Studio album by Mika
- Released: 23 January 2026
- Recorded: 2023–2025
- Studios: Republic Records (Los Angeles, New York); Planet (Montreal); Sam (Lari);
- Genres: Pop; electropop; synth-pop; dance;
- Length: 44:36
- Label: Republic
- Producers: Mika; Nicholas Littlemore;

Mika chronology
| Que ta tête fleurisse toujours (2023) | Hyperlove (2026) |  |

Singles from Hyperlove
- "Modern Times" Released: 31 October 2025; "Immortal Love" Released: 5 December 2025; "Excuses for Love" Released: 23 January 2026; "Spinning Out" Released: 23 January 2026;

= Hyperlove =

Hyperlove is the seventh studio album by British singer-songwriter Mika. It was released on 23 January 2026 through Republic Records. The album was primarily written by Mika, and is his first English language album since My Name Is Michael Holbrook (2019). Mika collaborated with Nick Littlemore, who had previously worked on the singer's album The Origin of Love (2012), and Peter Mayes on production. The album is a pop record, which incorporates sounds of electropop, synth-pop and dance. Lyrically, Hyperlove explores what it means to love amid the "struggles and disillusionment" of the modern world.

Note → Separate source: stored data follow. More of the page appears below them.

import Summits.Ventures.GridStability.Bench.WSCC9Deg4ASosgramDinstData15
import Summits.Ventures.GridStability.Bench.WSCC9Deg4ASosgramDinstData20
import Literature.Computation.Certificates.GramSOSList
import HarnessLib
-- import re-plumb (gridfusion-sos-3 g3, 2026-08-27): this file = emitter v0.9 output (kit j267541) with ONLY its `import` block
-- rewritten to the shards it actually references (the emitted linear chain Data k → Data k−1 costs one hub olean-build wait per file).
-- PORT cert/sos-5/emit_lean.py@a0fbeb927efb3b7b / source WSCC9-deg4-A-sosgram-Dinst.json sha256: 9d83c75afa575de83560d25f77d549e4d3648c3bbe936f375082822466631ae6
-- estimated kernel time of this file's `decide`s: 34 s (emitter calibration 2026-08-26; RULING 8 budget 200 s per file)

/-!
# Ventures/GridStability — Bench/WSCC9Deg4ASosgramDinstChk3.lean: L8 ROW-RANGE CHUNK EQUALITIES 3 of 3 of certificate file `WSCC9-deg4-A-sosgram-Dinst` (system WSCC9, V degree 4, toolchain A)

Kernel zero tests `isZero (normMS P_t − GramL.polyRange lo n)`
(Literature/Computation/Certificates/GramSOSList.lean, lane L8 of RULING 19 (5b)): the partial sums
shipped in the Data shards ARE the row ranges of the free Gram polynomial of certificate
`WSCC9-deg4-A-sosgram-Dinst`; theorems `deg4_A_sosgram_Dinst_dom_incl_1_chunk2`. Assembled into
`GramL.ChunkEqs` in the proof file. Estimated 34 s here. «algebraic inequalities certified; ROA
inclusion pending Lyapunov/ lemma».
-/

namespace Summit.Ventures.GridStability.Bench.WSCC9

open Literature.Computation.Certificates Literature.Computation.Certificates.SOS
open Literature.Computation.Certificates.SOS.Poly

/-! ### L8 row-range chunk equalities (`GramL.polyRange`, `decide +kernel`) -/

set_option maxHeartbeats 0 in
/-- L8 CHUNK EQUALITY 3/3 of `deg4_A_sosgram_Dinst_dom_incl_1`: the shipped partial sum `deg4_A_sosgram_Dinst_dom_incl_1_P2` IS the free block's Gram polynomial on rows 80–103 (`GramL.polyRange`; one `decide`). [folklore] -/
theorem deg4_A_sosgram_Dinst_dom_incl_1_chunk2 :
    isZero (Poly.add (Poly.normMS deg4_A_sosgram_Dinst_dom_incl_1_P2) (Poly.neg (deg4_A_sosgram_Dinst_dom_incl_1_freeL.polyRange 80 24))) = true := by
  decide +kernel

end Summit.Ventures.GridStability.Bench.WSCC9
import Mathlib
import Summits.Ventures.PercRepro2.SevenTypedDomBridge
import Summits.Ventures.PercRepro2.SevenTypedDomCover
import Summits.Ventures.PercRepro2.TypedBundleTower

/-!
# Seven typed edges, XIII.D: ROW 2′TRI ON THE DOMAIN OF RECORD WITH SEVEN TYPED EDGES (blind cell PercRepro2,
night-3 g9, 2026-08-25)

**`typedCount_nonneg_of_domain_card_seven`**: every instance of the domain of record
`ResidualCoreNHatCTBRASUDO` (the eleven conditions: `ResidualCore`, `¬Hats`, `¬HasRootCut`, `¬HasTwoTerminalPart`,
`¬HasRootBundle`, `¬HasCutRoots`, `¬HasCutRootsA3`, `¬OneStar`, `¬MildInst`, `o ≠ b`, `¬OBehindA3`) with exactly
SEVEN typed edges has a nonnegative typed base, UNCONDITIONALLY — the `#F = 7` leaves of the sentence of record,
discharged for p2's four-line composition (the layer «8 ≤ #F»).

METHOD (not the pointwise-on-states method of NEG-150 — «the pointwise-on-states method is exhausted beyond the
composed layers; a further class theorem needs a NON-POINTWISE mechanism»): the ladder's finite rung, restricted
to the domain of record.  The reduced sorted labellings of the nineteen points with seven typed edges are
enumerated in the kernel (`SevenTypedAbstract`, `allOk7`); at every full leaf the leaf test `okQ7Dom`
(`SevenTypedDomLeaf`) first applies a label / state GUARD that certifies the instance is OUTSIDE the domain — a
mark `a₁, a₂, o, b` of typed degree `0` (`markDegOK7`, against `ResidualCore.residual.deg_*`), the roots not
connected in the typed graph (the all-open state `127` fails `Q`, against `ResidualCon.con`), or every
configuration mild (`mildIdx` on the `128` state indices, against `¬MildInst`) — and otherwise runs the `128` cube
tests of g8's rung (`okTab7A … okTab7D`, the placement sums of the kernel `K₃` on the state indices, closed by the
`tst7_bridge_n` of `SevenTypedPerm1–16`).  Of the `4,829` reduced labellings, `1,673` are tested, the rest are
excluded by the guards (the guards are PROVED sound in `SevenTypedDomCore` / `SevenTypedDomBridge` /
`SevenTypedDomTransfer`, not assumed).  The finite statement `allOk7 okQ7Dom = true` is `allOk7Dom_true`
(`SevenTypedDomCover`, the `252` kernel groups `SevenTypedDomShards*` / `SevenTypedDomJoin*`).
-/

namespace Summit.Ventures.PercRepro2

open UnionCluster

namespace CovForm

namespace TwoTyped

open OneTyped TypedRed

section All7D

variable {V : Type*} {E : Type*} [DecidableEq V] [Fintype E] [DecidableEq E] {R : Type*} [Field R]
  [LinearOrder R] [IsStrictOrderedRing R]
variable (ends : E → Sym2 V) (o a₁ a₂ a₃ b : V)

/-- **Row 2′TRI with seven typed edges on the guarded reduced class, unconditional**: marks distinct up to
`b = a₃` / `o = b`, reduced, the marks `a₁, a₂, o, b` of typed degree `≥ 1`, the roots connected in the typed
graph, not mild. -/
theorem typedCount_nonneg_of_dom_card_seven' (hm : MarksDistinct o a₁ a₂ a₃ b)
    (F : Finset E) (hF : F.card = 7) (hred : Reduced ends o a₁ a₂ a₃ b F) (τ : E → ℕ)
    (hτ : ∀ e ∈ F, τ e = 1 ∨ τ e = 2)
    (hcon : Conn ends (TypedRed.typedConfig F) a₁ a₂)
    (hmild : ¬ RootBridge.MildInst ends o a₁ a₂ a₃ b F (fun _ => false))
    (hd1 : ∃ f ∈ F, a₁ ∈ ends f) (hd2 : ∃ f ∈ F, a₂ ∈ ends f) (hdo : ∃ f ∈ F, o ∈ ends f)
    (hdb : ∃ f ∈ F, b ∈ ends f) :
    0 ≤ typedCount F (fun _ => false) τ (K3 ends o a₁ a₂ a₃ b : Config E → Config E → Config E → R) :=
  typedCount_nonneg_of_dom_card_seven ends o a₁ a₂ a₃ b allOk7Dom_true hm F hF hred τ hτ hcon hmild hd1 hd2
    hdo hdb

/-- **ROW 2′TRI ON THE DOMAIN OF RECORD WITH SEVEN TYPED EDGES** (`z ≡ false`): every instance of
`ResidualCoreNHatCTBRASUDO` with `F.card = 7` has a nonnegative typed base — the `#F = 7` leaves of the sentence of
record closed by the domain-restricted finite rung (see the module docstring for the method). -/
theorem typedCount_nonneg_of_domain_card_seven (F : Finset E)
    (h : ResidualCoreNHatCTBRASUDO ends o a₁ a₂ a₃ b F) (hF : F.card = 7) (τ : E → ℕ)
    (hτ : ∀ e ∈ F, τ e = 1 ∨ τ e = 2) :
    0 ≤ typedCount F (fun _ => false) τ (K3 ends o a₁ a₂ a₃ b : Config E → Config E → Config E → R) := by
  have hU := h.coreNHatCTBRASUD.coreNHatCTBRASU
  have hcore : ResidualCore ends o a₁ a₂ a₃ b F :=
    hU.coreNHatCTBRAS.coreNHatCTBRA.coreNHatCTBR.coreNHatCTB.coreNHatC.coreNHat.core
  have hres := hcore.residualConR.residualCon.residual
  exact typedCount_nonneg_of_dom_card_seven' ends o a₁ a₂ a₃ b hcore.marks F hF hres.reduced τ hτ
    hcore.residualConR.residualCon.con hU.not_mild hres.deg_a1 hres.deg_a2 hres.deg_o hres.deg_b

end All7D

end TwoTyped

end CovForm

end Summit.Ventures.PercRepro2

Two singles preceded the release of Hyperlove; the lead single, "Modern Times", was released on 31 October 2025, followed by the second single, "Immortal Love", on 5 December 2025. The album's third and fourth singles, "Excuses for Love" and "Spinning Out", were released simultaneously alongside the album on 23 January 2026.

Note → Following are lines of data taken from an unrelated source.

import Summits.QuantumAdvantage.QuantumAdvantage.Theorems.SosSandwichTransferPBWalkDefs
import Literature.Computability.Complexity.OracleComputations
import HarnessLib

/-!
# Route `SosSandwich`, crux `TransferPB` (stmt-QuantumAdvantage-15238): the REFERENCE TRANSCRIPT MACHINE of the machine half (definitions)

`Defs` file (D-0016 convention; no theorem proved here). The implementation statement (M_str) of
`Theorems/SosSandwichTransferPBDescentWalk.lean` asks for ONE transcript machine (`OracleAlg Bool`) whose run with
the combined oracle `A ⊕ g` on `x` is `[20 ≤ meanCount g x (strWalk g x W' 𝟙_A D [])]`, polynomial-time. This
file WRITES that machine as an oracle computation (`Literature/Computability/Complexity/OracleComputations.lean`:
the free monad `OracleComp`, `toOracleAlg`), mirroring the string-level functions one-to-one:

* `askG v` / `askA u` — query `true :: v` (answer function) / `false :: u` (oracle `A`), decode the bit;
* `filterComp`, `flatMapComp` — `filterM` / `flatMapM` with transparent recursion;
* `liveComp x π j` (↔ `liveLevel`), `candsComp x π W` (↔ `descentCands`), `walkComp x W D π` (↔ `strWalk`,
  pick `List.argmin strNum`, one `A`-query per round), `meansComp x π` (the forty MEAN queries);
* `machineComp Wf Df x` — walk with width bound `Wf x` and budget `Df x`, then the MEAN count, output the
  threshold bit; **`walkMachine Wf Df : OracleAlg Bool`** — its transcript step function (`toOracleAlg`).

Its correctness for EVERY `g` and `A` (`run_walkMachine`) is `Theorems/SosSandwichTransferPBWalkMachine.lean`; what
(M_str) asks beyond it is `OracleAlg.IsPolyTime` of a machine with these runs (for `Wf`, `Df` polynomial-time
bounds of `oracleWidth` and `machineBudget`, from the uniformity of `F`) and the query-length / round bounds.
Sources: S. Aaronson, A. Ambainis, Theory Comput. 10 (2014), proof of Thm. 23 (p. 14); S. Arora, B. Barak,
Computational Complexity (CUP 2009), §3.4.
-/

-- D-0017: single-conjunct summit ⇒ the duplicate `QuantumAdvantage.QuantumAdvantage` is mandated.
set_option linter.dupNamespace false

noncomputable section

namespace Summit.QuantumAdvantage.QuantumAdvantage.Cruxes.TransferPB.Birth

open Finset Literature.Computability.Cryptography Literature.Computability.Complexity
  Literature.Computability.QuantumComplexity Literature.Computability.QuantumComplexity.ClassicalSimulation

namespace SimTreePB


section Comps

variable {α β : Type}

/-- Ask the answer function about the instance `v` (query `true :: v`) and decode the answer bit. -/
def askG (v : List Bool) : OracleComp Bool :=
  OracleComp.bind (OracleComp.ask (true :: v)) fun a => OracleComp.pure (Computability.decodeBool a)

/-- Ask the oracle `A` about the string `u` (query `false :: u`) and decode the answer bit. -/
def askA (u : List Bool) : OracleComp Bool :=
  OracleComp.bind (OracleComp.ask (false :: u)) fun a => OracleComp.pure (Computability.decodeBool a)

/-- Keep the elements of a list whose test computation answers `true` (a `filterM` with transparent recursion). -/
def filterComp (p : α → OracleComp Bool) : List α → OracleComp (List α)
  | [] => OracleComp.pure []
  | a :: l => OracleComp.bind (p a) fun b => OracleComp.bind (filterComp p l) fun l' =>
      OracleComp.pure (if b = true then a :: l' else l')

/-- Concatenate the results of a list-valued computation over a list (a `flatMapM`). -/
def flatMapComp (f : α → OracleComp (List β)) : List α → OracleComp (List β)
  | [] => OracleComp.pure []
  | a :: l => OracleComp.bind (f a) fun m => OracleComp.bind (flatMapComp f l) fun m' => OracleComp.pure (m ++ m')

end Comps

section Machine

variable (x : List Bool)

/-- The computation of level `j` of the descent at the string path `π` (mirrors `liveLevel`). -/
def liveComp (π : List (List Bool × Bool)) : ℕ → OracleComp (List (List Bool))
  | 0 => OracleComp.bind (askG (encBlockS x π [])) fun b => OracleComp.pure (if b = true then [[]] else [])
  | j + 1 => OracleComp.bind (liveComp π j) fun L =>
      flatMapComp (fun u => filterComp (fun v => askG (encBlockS x π v)) [u ++ [false], u ++ [true]]) L

/-- The computation of the candidate list at `π` with width bound `W` (mirrors `descentCands`). -/
def candsComp (π : List (List Bool × Bool)) (W : ℕ) : OracleComp (List (List Bool)) :=
  OracleComp.bind (flatMapComp (liveComp x π) (List.range W)) fun all =>
    filterComp (fun u => OracleComp.bind (askG (encSingleS x π u)) fun b =>
      OracleComp.pure (b && decide (u ∉ π.map Prod.fst))) all

/-- The computation of the walk (mirrors `strWalk`): descent, pick of least canonical number, one `A`-query
per round. -/
def walkComp (W : ℕ) : ℕ → List (List Bool × Bool) → OracleComp (List (List Bool × Bool))
  | 0, π => OracleComp.pure π
  | D + 1, π => OracleComp.bind (candsComp x π W) fun c =>
      match c.argmin strNum with
      | none => OracleComp.pure π
      | some u => OracleComp.bind (askA u) fun b => walkComp W D (π ++ [(u, b)])

/-- The forty MEAN queries at the final path. -/
def meansComp (π : List (List Bool × Bool)) : OracleComp (List Bool) :=
  OracleComp.forEach (fun j => askG (encMeanS x π j)) (Icc 1 40).toList

end Machine

/-- **The reference transcript machine's computation** on input `x`, with width bound `Wf x` and budget `Df x`:
walk, then forty MEAN queries, output `[20 ≤ #true answers]`. -/
def machineComp (Wf Df : List Bool → ℕ) (x : List Bool) : OracleComp Bool :=
  OracleComp.bind (walkComp x (Wf x) (Df x) []) fun π =>
    OracleComp.bind (meansComp x π) fun bs => OracleComp.pure (decide (20 ≤ (bs.filter fun b => b = true).length))

/-- **The reference transcript machine** (an `OracleAlg Bool`: the transcript step function of `machineComp`). -/
def walkMachine (Wf Df : List Bool → ℕ) : OracleAlg Bool :=
  OracleComp.toOracleAlg (machineComp Wf Df)

end SimTreePB

end Summit.QuantumAdvantage.QuantumAdvantage.Cruxes.TransferPB.Birth

end
/-- E — verbatim copy of `Theses.StarvedNecks.SeamedChartsExhaust` (rev 1, item stmt-13551); BY NAME it now
concludes the re-typed `HasExhaustiveCharts` (growing honest radii). -/
def SeamedChartsExhaust : Prop :=
  open Literature.Geometry.Lorentzian in open scoped ContDiff ENNReal in let Hc := ( fun (𝓢 : Spacetime.{0} 4) (O : Set 𝓢.carrier) (k : ℕ) (d : FinalStateDecomposition 𝓢 O k) (R₀ : ℝ) => let B := d.background; let t := fun i ↦ (B i).time; let r := fun i ↦ (B i).radius; let Ψ := d.chart; (∀ i, Kerr.IsSubextremal (d.mass i) (d.spin i) ∧ 100 * d.mass i ≤ R₀ ∧ 0 < ((d.motion i).1 : E4 ≃L[ℝ] E4) (E4.basisVector 0) 0) ∧ (∀ i (ϱ τ₂ : ℝ), R₀ ≤ ϱ → d.τ₀ < τ₂ → Ψ i '' {x | d.τ₀ < t i x.1 ∧ t i x.1 < τ₂ ∧ r i x.1 < ϱ} ⊆ 𝓢.metric.causalPast 𝓢.timeOrientation (Ψ i '' (B i).truncTimeSlab ϱ τ₂)) ∧ (∀ i (τ' : ℝ) (ϱ : ℝ → ℝ), Continuous ϱ → d.τ₀ < τ' → let A := Ψ i '' {x | τ' ≤ t i x.1 ∧ r i x.1 ≤ ϱ (t i x.1)}; closure A ∩ O ⊆ A) ∧ (∀ y : d.flatDomain, d.τ₀ < y.1 0 → 𝓢.timeOrientation.IsFutureDirected (mfderiv 𝓘(ℝ, E4) (𝓡 4) d.flatChart y (E4.basisVector 0))) ); let Sm := ( fun (𝓢 : Spacetime.{0} 4) (O : Set 𝓢.carrier) (d : FinalStateDecomposition 𝓢 O 2) (R : Fin d.N → ℝ → ℝ) (R₀ : ℝ) => let B := d.background; let t := fun i ↦ (B i).time; let r := fun i ↦ (B i).radius; let Λ := fun i ↦ ((d.motion i).1 : E4 ≃L[ℝ] E4); let Φ := d.flatChart; let Ψ := d.chart; let ρ := d.excision; (∀ i, Monotone (R i) ∧ Continuous (R i) ∧ ∀ s, R₀ + 4 ≤ R i s ∧ R₀ ≤ ρ i s) ∧ (∀ i, Tendsto (fun τ ↦ 𝓢.truncDeviationCk (B i) (Ψ i) 2 (R i τ) τ) atTop (𝓝 0)) ∧ supCkENorm (Subtype.val '' {y : d.flatDomain | d.τ₀ ≤ y.1 0}) 0 (𝓢.deviationExtend (Minkowski.backgroundOn d.flatDomain) Φ) ≤ 10⁻¹ ∧ (∀ i, supCkENorm (Subtype.val '' {x : (B i).domain | (d.τ₀ ≤ t i x.1 ∨ d.τ₀ ≤ x.1 0) ∧ R₀ ≤ r i x.1 ∧ r i x.1 ≤ R i (t i x.1)}) 0 (𝓢.deviationExtend (B i) (Ψ i)) ≤ ENNReal.ofReal (1 / (10 * ‖(Λ i : E4 →L[ℝ] E4)‖ ^ 2))) ∧ (∀ i (x : (B i).domain), (d.τ₀ ≤ t i x.1 ∨ d.τ₀ ≤ x.1 0) → R₀ ≤ r i x.1 → r i x.1 ≤ R i (t i x.1) → 𝓢.timeOrientation.IsFutureDirected (mfderiv 𝓘(ℝ, E4) (𝓡 4) (Ψ i) x ((Λ i) (E4.basisVector 0)))) ∧ (∀ i (y : E4) (hy : y ∈ (B i).domain), d.τ₀ ≤ y 0 → (∀ j, ρ j (y 0) < r j y) → r i y ≤ R i (t i y) + 1 → ∃ hy' : y ∈ d.flatDomain, Ψ i ⟨y, hy⟩ = Φ ⟨y, hy'⟩) ∧ (∀ y : d.flatDomain, d.τ₀ ≤ y.1 0 → ∀ j, ρ j (y.1 0) < r j y.1) ∧ (∀ j (y : E4), d.τ₀ ≤ y 0 → r j y ≤ ρ j (y 0) → r j y + 2 ≤ R j (t j y)) ∧ (∀ j (y : E4), d.τ₀ ≤ t j y → r j y ≤ R j (t j y) + 2 → t j y ≤ y 0) ∧ (∀ j, Ψ j '' {x | d.τ₀ < t j x.1 ∧ R j (t j x.1) + 1 < r j x.1} ⊆ d.radiationZone) ∧ (∀ τ' : ℝ, d.τ₀ < τ' → closure (Φ '' {y | τ' ≤ y.1 0}) ⊆ Φ '' {y | τ' ≤ y.1 0} ∪ ⋃ j, Ψ j '' {x | τ' ≤ x.1 0 ∧ r j x.1 = ρ j (x.1 0)}) ∧ (∀ j j' (y : E4), j ≠ j' → (d.τ₀ ≤ y 0 ∨ d.τ₀ ≤ t j y) → r j y ≤ R j (t j y) + 1 → R j' (t j' y) + 1 < r j' y) ); ∀ (X : Type) [TopologicalSpace X] [ChartedSpace E3 X] [IsManifold (𝓡 3) ∞ X] [ConnectedSpace X] (D : InitialDataSet (𝓡 3) X), D ∈ admissibleVacuumData X → ∀ 𝒟 : VacuumCauchyDevelopment D, 𝒟.IsMaximal → ∀ (O : Set 𝒟.carrier) (d : FinalStateDecomposition 𝒟.toSpacetime O 2) (R : Fin d.N → ℝ → ℝ) (R₀ : ℝ), O = exteriorOf 𝒟.toCauchyDevelopment d.charted → Hc 𝒟.toSpacetime O 2 d R₀ → Sm 𝒟.toSpacetime O d R R₀ → HasExhaustiveCharts d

Hyperlove received generally positive reviews from music critics, who praised the album's production and lyrical content, though some criticism was aimed at a perceived lack of originality. Commercially, the album debuted at number 14 on the UK Albums Chart, Mika's highest entry in the country since The Boy Who Knew Too Much (2009). To promote the album, Mika embarked on the Spinning Out Tour, with shows in Europe throughout February and March 2026, and a North American leg taking place between April and May 2026.

==Background==
In an interview with Rolling Stone magazine in January 2026, Mika stated: "I was created by the UK, but 100 per cent I went away" when discussing his lack of commercial visibility in the United Kingdom following his 2009 album The Boy Who Knew Too Much, in favour of markets that "embraced him more warmly". He explained how a turning point came when he signed up to be a judge on the British music competition show The Piano (2023), describing it as "completely [reconnecting] me with the UK, and not just London, because we film in different cities: Glasgow, Leeds, Cardiff". In the same interview, he described his intentions as being to "make alternative experimental pop" and not "music that plays in the aisles of Lidl", while acknowledging that "if that happens, it's brilliant, but I'm not fighting for that space".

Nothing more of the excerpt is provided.